[Opening STORED DATA section]

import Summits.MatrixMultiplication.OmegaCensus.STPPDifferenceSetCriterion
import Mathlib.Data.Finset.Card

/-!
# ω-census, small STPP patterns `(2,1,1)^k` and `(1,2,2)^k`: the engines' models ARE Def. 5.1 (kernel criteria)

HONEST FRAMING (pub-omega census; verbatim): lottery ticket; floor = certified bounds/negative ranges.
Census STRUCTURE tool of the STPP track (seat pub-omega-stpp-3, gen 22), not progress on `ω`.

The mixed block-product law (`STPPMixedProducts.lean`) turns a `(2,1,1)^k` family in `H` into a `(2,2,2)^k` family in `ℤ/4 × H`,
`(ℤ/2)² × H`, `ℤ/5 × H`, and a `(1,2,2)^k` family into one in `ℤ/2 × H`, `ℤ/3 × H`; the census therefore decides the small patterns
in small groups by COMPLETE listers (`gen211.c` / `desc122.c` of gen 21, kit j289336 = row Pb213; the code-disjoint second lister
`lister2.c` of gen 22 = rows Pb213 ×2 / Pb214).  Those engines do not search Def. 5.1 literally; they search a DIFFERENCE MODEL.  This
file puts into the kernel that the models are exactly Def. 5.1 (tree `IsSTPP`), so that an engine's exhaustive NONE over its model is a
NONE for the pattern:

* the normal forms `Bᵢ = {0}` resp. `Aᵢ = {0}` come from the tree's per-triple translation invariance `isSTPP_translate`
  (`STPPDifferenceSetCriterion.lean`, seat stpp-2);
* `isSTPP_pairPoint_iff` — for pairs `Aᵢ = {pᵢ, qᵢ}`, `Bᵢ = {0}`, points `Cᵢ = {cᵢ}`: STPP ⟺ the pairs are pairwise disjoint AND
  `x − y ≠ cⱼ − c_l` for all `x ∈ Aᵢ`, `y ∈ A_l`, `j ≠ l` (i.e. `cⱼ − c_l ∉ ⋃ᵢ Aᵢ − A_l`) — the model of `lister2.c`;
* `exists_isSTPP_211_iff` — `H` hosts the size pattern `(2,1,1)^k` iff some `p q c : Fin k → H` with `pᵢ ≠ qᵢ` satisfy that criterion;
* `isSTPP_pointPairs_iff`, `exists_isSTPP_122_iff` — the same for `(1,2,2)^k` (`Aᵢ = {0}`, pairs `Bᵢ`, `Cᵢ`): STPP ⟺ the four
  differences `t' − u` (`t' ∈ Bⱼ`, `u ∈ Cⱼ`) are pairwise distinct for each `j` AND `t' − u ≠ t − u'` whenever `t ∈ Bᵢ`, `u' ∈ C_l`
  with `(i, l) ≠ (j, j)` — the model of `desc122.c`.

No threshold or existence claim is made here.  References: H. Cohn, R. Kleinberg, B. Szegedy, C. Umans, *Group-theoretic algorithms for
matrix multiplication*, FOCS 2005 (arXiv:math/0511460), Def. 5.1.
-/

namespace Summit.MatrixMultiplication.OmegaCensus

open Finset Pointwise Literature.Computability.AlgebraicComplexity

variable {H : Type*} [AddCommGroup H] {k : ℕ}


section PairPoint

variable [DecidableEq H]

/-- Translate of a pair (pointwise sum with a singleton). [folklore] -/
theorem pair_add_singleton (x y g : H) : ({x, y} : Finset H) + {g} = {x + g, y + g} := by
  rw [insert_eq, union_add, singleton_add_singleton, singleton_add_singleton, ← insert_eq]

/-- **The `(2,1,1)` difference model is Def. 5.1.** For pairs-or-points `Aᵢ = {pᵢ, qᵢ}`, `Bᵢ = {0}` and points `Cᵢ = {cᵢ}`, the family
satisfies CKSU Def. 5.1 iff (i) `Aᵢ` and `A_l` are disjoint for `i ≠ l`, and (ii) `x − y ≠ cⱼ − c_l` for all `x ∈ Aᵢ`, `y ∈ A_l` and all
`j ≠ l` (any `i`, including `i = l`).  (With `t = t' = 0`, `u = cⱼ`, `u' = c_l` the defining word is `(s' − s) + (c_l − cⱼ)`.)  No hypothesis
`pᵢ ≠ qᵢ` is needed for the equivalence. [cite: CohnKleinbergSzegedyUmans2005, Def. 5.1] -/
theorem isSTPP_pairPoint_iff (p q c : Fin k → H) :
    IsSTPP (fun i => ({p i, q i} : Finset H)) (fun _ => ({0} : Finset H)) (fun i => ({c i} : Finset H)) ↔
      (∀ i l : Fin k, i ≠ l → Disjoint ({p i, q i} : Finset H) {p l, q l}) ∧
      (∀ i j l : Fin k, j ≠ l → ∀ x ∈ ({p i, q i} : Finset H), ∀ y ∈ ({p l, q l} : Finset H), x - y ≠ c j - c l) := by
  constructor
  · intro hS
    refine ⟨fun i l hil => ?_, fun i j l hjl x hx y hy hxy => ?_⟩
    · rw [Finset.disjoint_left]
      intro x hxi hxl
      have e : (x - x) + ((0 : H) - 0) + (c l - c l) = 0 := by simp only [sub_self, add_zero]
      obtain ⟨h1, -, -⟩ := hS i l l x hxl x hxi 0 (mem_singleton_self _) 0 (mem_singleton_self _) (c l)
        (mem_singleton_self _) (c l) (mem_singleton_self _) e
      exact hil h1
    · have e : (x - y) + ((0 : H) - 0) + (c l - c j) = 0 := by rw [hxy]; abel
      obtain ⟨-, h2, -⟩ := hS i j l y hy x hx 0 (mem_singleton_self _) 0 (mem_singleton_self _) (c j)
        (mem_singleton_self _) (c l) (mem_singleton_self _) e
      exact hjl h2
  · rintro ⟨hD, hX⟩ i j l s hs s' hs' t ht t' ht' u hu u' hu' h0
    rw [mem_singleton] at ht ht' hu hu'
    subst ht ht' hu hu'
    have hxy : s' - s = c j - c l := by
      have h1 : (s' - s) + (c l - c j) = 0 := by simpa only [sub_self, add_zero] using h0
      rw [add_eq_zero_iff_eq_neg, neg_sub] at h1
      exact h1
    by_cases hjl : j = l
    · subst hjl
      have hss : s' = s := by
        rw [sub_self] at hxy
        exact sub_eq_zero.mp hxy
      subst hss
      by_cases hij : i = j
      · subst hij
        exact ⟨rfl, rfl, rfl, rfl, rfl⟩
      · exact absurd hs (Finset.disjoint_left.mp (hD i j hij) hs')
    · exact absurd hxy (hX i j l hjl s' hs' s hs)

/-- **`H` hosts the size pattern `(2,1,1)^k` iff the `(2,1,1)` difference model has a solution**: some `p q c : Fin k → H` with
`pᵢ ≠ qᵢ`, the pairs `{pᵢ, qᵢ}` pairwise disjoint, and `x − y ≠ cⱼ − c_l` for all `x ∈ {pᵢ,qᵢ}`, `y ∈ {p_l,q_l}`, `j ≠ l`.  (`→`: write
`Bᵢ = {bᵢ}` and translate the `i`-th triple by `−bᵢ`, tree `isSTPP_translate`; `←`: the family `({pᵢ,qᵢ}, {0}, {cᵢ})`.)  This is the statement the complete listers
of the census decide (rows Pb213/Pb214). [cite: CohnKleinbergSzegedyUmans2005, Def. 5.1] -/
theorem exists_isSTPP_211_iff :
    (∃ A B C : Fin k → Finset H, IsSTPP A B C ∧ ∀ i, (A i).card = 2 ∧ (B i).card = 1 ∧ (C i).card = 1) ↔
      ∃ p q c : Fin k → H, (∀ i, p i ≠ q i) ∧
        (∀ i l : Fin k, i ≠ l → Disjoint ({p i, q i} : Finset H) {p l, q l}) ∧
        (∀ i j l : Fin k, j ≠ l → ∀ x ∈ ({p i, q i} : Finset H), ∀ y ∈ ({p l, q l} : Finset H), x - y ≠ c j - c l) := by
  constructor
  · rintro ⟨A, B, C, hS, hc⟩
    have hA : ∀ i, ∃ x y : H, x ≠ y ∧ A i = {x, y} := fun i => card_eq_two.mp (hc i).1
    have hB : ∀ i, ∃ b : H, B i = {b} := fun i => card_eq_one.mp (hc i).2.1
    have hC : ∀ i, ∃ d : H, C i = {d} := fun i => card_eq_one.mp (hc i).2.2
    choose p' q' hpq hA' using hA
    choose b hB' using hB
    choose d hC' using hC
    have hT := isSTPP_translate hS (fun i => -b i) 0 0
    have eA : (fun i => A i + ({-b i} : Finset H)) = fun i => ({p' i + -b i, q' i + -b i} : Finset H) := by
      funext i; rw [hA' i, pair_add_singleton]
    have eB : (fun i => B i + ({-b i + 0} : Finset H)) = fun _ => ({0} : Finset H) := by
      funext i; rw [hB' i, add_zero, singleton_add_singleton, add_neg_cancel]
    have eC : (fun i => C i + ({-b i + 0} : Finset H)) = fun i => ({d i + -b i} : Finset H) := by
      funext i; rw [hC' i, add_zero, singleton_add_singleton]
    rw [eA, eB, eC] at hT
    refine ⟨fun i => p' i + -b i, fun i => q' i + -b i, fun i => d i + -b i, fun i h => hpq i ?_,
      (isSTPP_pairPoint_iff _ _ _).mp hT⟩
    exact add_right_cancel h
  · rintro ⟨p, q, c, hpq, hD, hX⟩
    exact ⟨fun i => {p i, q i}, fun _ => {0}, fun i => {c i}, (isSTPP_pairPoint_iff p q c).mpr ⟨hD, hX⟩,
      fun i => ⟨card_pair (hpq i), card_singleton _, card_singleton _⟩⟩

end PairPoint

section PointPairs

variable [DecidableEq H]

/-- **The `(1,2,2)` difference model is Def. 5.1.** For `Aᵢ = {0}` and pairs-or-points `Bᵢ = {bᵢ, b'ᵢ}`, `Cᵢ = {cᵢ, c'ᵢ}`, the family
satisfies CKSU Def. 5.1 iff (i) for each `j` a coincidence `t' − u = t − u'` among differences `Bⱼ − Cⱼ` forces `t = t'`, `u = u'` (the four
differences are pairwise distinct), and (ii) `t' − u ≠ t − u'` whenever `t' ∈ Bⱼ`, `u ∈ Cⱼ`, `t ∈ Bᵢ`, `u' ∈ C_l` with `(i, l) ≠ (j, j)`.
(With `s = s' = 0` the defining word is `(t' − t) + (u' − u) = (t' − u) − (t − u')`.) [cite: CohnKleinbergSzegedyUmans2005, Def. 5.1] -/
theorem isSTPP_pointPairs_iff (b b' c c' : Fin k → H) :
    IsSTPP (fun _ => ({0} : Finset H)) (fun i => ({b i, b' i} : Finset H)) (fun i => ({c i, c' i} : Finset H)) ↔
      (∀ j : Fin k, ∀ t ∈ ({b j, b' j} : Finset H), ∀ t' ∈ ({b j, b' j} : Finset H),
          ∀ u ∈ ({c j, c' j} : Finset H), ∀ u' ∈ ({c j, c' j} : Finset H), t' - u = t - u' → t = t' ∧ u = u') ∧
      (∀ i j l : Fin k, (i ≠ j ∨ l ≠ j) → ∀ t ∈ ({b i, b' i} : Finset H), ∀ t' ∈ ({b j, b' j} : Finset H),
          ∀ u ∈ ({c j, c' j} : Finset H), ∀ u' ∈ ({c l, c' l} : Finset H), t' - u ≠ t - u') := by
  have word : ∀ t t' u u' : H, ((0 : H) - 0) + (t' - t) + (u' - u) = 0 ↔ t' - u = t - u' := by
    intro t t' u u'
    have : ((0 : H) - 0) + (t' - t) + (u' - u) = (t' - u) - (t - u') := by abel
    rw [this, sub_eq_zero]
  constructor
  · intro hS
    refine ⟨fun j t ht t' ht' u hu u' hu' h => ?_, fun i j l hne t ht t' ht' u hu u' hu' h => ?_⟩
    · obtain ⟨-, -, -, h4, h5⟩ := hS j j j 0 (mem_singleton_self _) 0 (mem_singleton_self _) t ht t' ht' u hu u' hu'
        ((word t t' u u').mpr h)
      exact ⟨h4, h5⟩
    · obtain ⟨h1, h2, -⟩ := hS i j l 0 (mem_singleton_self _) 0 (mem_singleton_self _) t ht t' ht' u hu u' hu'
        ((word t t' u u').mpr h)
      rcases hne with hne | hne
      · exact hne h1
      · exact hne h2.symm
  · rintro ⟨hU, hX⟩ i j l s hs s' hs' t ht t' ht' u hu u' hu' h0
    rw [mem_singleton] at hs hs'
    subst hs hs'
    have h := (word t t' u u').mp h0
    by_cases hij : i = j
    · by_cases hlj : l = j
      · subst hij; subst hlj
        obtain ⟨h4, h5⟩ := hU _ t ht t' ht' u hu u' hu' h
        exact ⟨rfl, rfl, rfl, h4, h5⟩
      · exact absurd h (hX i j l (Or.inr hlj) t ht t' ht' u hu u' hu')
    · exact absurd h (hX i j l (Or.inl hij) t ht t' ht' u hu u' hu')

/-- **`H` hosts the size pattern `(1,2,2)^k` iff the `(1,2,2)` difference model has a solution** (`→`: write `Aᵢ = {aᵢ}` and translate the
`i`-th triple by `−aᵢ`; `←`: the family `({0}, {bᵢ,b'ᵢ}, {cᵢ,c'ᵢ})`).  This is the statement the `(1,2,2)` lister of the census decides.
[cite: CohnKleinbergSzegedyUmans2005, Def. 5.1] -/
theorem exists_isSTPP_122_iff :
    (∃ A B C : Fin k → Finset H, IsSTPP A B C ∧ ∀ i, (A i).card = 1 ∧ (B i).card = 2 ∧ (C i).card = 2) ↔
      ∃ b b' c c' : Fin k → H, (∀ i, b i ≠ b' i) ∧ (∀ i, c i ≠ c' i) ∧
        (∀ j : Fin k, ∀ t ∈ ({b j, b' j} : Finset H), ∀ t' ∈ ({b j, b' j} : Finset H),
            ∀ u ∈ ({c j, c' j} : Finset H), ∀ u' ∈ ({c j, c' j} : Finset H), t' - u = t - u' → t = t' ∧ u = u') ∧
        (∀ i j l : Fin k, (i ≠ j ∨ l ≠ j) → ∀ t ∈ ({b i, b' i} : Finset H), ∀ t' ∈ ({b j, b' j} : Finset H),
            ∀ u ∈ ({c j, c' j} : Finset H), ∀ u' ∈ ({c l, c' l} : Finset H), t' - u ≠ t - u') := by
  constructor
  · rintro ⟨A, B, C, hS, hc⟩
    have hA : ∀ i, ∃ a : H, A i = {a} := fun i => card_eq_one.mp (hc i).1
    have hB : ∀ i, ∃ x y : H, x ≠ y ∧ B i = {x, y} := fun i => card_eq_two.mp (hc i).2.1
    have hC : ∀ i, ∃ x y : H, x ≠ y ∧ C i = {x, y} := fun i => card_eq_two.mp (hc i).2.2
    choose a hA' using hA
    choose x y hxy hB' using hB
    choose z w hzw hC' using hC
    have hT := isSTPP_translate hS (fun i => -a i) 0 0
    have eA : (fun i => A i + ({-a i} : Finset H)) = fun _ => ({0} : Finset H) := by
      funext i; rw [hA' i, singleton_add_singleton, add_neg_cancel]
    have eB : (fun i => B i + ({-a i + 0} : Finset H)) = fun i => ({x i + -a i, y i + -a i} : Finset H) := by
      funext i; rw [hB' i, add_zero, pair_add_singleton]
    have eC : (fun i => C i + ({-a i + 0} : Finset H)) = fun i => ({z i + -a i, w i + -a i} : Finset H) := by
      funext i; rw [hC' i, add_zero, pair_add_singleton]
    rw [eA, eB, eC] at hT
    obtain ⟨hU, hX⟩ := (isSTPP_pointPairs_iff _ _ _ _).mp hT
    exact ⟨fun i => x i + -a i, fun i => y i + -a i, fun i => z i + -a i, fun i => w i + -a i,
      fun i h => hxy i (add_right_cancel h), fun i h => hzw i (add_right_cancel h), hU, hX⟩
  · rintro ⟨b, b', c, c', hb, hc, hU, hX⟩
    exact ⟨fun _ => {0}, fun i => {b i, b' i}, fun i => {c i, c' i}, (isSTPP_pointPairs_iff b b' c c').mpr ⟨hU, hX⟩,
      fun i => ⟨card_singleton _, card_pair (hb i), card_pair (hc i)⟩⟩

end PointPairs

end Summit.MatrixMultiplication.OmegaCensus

[Closing STORED DATA section]
[Opening STORED DATA section]

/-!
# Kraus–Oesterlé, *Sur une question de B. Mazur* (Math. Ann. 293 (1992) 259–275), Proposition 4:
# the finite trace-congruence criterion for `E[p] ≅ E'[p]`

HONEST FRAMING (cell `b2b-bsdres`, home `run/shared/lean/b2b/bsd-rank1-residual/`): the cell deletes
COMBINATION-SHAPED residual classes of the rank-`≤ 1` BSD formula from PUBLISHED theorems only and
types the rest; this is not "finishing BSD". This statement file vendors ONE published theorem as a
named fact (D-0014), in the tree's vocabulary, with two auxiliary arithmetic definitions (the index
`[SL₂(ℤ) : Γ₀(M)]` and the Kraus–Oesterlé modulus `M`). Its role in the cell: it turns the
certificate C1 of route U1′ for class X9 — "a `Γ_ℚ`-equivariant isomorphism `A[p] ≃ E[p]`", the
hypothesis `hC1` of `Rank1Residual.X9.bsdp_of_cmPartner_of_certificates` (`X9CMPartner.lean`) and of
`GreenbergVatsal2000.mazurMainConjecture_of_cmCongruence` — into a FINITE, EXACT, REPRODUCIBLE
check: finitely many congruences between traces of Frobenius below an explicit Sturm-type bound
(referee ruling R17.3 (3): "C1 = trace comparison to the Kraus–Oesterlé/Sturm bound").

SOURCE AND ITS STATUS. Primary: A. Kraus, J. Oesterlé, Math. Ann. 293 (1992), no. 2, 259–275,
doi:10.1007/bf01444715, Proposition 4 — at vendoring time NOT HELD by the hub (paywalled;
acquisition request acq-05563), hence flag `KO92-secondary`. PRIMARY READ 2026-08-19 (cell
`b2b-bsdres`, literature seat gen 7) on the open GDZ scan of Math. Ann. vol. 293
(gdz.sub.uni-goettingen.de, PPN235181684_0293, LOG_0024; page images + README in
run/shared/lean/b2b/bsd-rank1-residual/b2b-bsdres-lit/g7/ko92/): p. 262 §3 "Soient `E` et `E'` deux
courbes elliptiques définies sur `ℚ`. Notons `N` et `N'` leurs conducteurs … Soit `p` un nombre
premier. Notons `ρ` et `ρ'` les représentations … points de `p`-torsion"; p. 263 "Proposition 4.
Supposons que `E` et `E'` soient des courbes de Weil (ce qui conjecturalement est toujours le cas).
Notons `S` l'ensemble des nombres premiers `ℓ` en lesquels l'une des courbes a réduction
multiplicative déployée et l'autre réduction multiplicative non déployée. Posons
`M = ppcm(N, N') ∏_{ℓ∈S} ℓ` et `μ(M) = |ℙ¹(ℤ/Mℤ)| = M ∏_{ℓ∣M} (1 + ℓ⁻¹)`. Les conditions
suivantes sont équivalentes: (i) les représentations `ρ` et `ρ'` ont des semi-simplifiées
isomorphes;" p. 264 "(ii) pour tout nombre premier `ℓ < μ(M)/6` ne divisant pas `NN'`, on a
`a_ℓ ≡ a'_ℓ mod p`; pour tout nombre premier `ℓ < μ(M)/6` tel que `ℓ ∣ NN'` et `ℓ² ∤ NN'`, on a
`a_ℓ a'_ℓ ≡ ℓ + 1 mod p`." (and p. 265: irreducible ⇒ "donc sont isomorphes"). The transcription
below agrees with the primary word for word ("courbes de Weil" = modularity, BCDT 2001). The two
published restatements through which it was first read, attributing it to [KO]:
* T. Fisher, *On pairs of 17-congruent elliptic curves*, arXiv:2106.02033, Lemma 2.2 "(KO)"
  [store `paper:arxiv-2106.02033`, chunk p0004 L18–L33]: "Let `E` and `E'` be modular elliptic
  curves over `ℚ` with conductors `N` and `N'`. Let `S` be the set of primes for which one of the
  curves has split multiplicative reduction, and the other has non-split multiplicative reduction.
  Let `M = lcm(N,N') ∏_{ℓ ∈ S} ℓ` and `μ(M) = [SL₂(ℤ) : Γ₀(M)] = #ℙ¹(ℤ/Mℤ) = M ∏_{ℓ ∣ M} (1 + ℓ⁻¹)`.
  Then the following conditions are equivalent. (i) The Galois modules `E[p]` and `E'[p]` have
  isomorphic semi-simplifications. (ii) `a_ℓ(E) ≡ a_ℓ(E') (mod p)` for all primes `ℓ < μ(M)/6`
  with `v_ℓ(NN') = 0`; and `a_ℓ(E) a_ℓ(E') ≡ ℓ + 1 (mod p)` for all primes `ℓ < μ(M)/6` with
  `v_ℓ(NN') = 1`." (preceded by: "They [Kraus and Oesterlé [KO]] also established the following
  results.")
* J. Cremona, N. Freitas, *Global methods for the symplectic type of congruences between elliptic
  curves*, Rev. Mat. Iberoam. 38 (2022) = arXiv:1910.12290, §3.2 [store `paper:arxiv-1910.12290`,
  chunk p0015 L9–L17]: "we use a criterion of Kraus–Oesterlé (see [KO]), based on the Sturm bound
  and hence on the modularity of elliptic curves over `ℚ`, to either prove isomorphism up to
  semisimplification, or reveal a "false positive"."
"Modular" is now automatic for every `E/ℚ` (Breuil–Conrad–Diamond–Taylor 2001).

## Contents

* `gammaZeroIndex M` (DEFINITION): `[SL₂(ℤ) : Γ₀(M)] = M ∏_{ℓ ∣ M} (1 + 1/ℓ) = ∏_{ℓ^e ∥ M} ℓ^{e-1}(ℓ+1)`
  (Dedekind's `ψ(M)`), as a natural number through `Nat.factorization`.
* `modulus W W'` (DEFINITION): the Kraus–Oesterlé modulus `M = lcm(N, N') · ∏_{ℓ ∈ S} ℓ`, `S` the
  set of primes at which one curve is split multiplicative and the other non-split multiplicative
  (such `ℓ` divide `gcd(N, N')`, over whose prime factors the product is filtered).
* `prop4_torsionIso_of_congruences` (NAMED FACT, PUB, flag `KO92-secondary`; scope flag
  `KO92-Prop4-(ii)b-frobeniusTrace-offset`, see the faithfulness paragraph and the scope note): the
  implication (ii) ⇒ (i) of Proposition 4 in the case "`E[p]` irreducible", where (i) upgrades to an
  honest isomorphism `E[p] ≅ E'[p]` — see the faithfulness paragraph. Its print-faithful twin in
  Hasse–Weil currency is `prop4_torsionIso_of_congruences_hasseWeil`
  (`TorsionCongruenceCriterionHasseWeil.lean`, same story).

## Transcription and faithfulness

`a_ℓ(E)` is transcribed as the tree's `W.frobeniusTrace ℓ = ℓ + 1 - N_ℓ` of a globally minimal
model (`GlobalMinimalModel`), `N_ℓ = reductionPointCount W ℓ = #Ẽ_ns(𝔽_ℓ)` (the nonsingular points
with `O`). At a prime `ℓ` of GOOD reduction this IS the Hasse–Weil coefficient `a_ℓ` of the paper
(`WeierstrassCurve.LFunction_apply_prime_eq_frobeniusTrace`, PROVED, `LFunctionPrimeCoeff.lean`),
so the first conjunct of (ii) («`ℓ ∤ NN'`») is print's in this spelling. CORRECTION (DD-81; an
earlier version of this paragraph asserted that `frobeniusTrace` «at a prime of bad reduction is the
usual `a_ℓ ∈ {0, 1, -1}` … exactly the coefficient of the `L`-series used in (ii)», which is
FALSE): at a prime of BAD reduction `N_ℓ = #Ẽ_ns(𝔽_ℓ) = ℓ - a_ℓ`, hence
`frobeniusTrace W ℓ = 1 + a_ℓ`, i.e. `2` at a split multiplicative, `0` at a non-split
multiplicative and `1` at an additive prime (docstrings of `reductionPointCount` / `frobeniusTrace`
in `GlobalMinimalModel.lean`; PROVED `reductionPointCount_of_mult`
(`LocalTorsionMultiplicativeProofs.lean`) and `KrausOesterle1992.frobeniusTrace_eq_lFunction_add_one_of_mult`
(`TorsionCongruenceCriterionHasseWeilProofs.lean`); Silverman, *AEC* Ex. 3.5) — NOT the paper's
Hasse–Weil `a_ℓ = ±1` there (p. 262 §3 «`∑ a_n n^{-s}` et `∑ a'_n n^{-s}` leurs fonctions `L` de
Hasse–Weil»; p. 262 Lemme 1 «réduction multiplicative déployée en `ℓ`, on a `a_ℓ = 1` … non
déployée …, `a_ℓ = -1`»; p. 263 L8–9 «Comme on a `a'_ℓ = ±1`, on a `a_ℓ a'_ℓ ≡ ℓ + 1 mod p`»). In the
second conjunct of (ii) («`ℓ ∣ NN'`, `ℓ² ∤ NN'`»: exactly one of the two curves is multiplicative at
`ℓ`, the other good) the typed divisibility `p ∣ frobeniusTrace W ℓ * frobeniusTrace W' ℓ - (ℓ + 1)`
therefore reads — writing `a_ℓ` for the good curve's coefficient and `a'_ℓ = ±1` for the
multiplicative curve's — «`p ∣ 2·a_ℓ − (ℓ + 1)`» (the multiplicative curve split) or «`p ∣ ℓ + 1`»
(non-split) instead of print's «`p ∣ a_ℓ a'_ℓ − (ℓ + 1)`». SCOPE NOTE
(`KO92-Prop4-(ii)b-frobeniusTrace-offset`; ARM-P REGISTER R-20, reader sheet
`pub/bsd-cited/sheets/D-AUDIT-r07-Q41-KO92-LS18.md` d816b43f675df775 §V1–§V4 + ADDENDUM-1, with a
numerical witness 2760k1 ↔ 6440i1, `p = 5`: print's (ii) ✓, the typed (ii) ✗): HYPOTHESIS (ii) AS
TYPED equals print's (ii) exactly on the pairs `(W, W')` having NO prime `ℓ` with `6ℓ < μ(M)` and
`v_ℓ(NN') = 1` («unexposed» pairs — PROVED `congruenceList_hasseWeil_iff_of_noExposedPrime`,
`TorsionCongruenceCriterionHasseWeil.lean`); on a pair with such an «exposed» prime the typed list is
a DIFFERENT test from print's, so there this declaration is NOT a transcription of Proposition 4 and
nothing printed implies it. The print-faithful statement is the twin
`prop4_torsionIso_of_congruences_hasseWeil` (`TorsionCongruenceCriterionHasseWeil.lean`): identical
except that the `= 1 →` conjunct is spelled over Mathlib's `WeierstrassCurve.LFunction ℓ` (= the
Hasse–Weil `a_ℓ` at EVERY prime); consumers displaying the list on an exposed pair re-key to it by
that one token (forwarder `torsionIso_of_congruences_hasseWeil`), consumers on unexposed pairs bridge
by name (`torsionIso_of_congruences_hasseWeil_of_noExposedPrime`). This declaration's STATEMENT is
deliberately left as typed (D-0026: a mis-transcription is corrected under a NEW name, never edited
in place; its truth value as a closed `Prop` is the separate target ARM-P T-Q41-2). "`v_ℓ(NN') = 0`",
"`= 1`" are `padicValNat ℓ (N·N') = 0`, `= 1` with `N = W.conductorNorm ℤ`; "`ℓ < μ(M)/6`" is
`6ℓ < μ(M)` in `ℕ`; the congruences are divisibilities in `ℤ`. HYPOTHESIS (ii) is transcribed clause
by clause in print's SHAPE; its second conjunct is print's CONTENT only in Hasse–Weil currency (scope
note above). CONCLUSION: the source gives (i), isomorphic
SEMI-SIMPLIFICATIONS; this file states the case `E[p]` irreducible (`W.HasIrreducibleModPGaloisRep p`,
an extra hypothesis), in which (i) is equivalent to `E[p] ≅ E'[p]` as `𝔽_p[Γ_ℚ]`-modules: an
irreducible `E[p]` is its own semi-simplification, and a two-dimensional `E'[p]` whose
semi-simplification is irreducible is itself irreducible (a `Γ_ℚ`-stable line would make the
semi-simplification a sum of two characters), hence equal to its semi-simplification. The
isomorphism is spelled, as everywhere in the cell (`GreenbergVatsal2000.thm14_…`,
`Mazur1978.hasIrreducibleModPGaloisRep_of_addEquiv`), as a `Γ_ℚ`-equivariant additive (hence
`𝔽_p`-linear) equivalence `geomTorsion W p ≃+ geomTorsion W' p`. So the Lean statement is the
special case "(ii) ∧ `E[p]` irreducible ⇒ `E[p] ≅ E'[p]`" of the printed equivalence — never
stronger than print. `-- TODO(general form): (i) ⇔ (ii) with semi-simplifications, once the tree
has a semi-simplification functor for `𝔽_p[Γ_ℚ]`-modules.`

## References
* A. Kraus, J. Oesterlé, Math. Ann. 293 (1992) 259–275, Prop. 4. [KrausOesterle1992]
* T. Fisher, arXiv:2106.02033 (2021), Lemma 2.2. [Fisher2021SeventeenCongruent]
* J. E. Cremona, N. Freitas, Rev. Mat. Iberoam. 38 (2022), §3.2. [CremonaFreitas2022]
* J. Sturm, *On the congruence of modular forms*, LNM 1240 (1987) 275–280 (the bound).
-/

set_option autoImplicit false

[Closing STORED DATA section]

WORK TASK =
For this exercise, repeat exactly the lines of the data above from the one with "ne divisant pas" down to the one with "Then the following", both end lines included.

TASK ANSWER =
isomorphes;" p. 264 "(ii) pour tout nombre premier `ℓ < μ(M)/6` ne divisant pas `NN'`, on a
`a_ℓ ≡ a'_ℓ mod p`; pour tout nombre premier `ℓ < μ(M)/6` tel que `ℓ ∣ NN'` et `ℓ² ∤ NN'`, on a
`a_ℓ a'_ℓ ≡ ℓ + 1 mod p`." (and p. 265: irreducible ⇒ "donc sont isomorphes"). The transcription
below agrees with the primary word for word ("courbes de Weil" = modularity, BCDT 2001). The two
published restatements through which it was first read, attributing it to [KO]:
* T. Fisher, *On pairs of 17-congruent elliptic curves*, arXiv:2106.02033, Lemma 2.2 "(KO)"
  [store `paper:arxiv-2106.02033`, chunk p0004 L18–L33]: "Let `E` and `E'` be modular elliptic
  curves over `ℚ` with conductors `N` and `N'`. Let `S` be the set of primes for which one of the
  curves has split multiplicative reduction, and the other has non-split multiplicative reduction.
  Let `M = lcm(N,N') ∏_{ℓ ∈ S} ℓ` and `μ(M) = [SL₂(ℤ) : Γ₀(M)] = #ℙ¹(ℤ/Mℤ) = M ∏_{ℓ ∣ M} (1 + ℓ⁻¹)`.
  Then the following conditions are equivalent. (i) The Galois modules `E[p]` and `E'[p]` have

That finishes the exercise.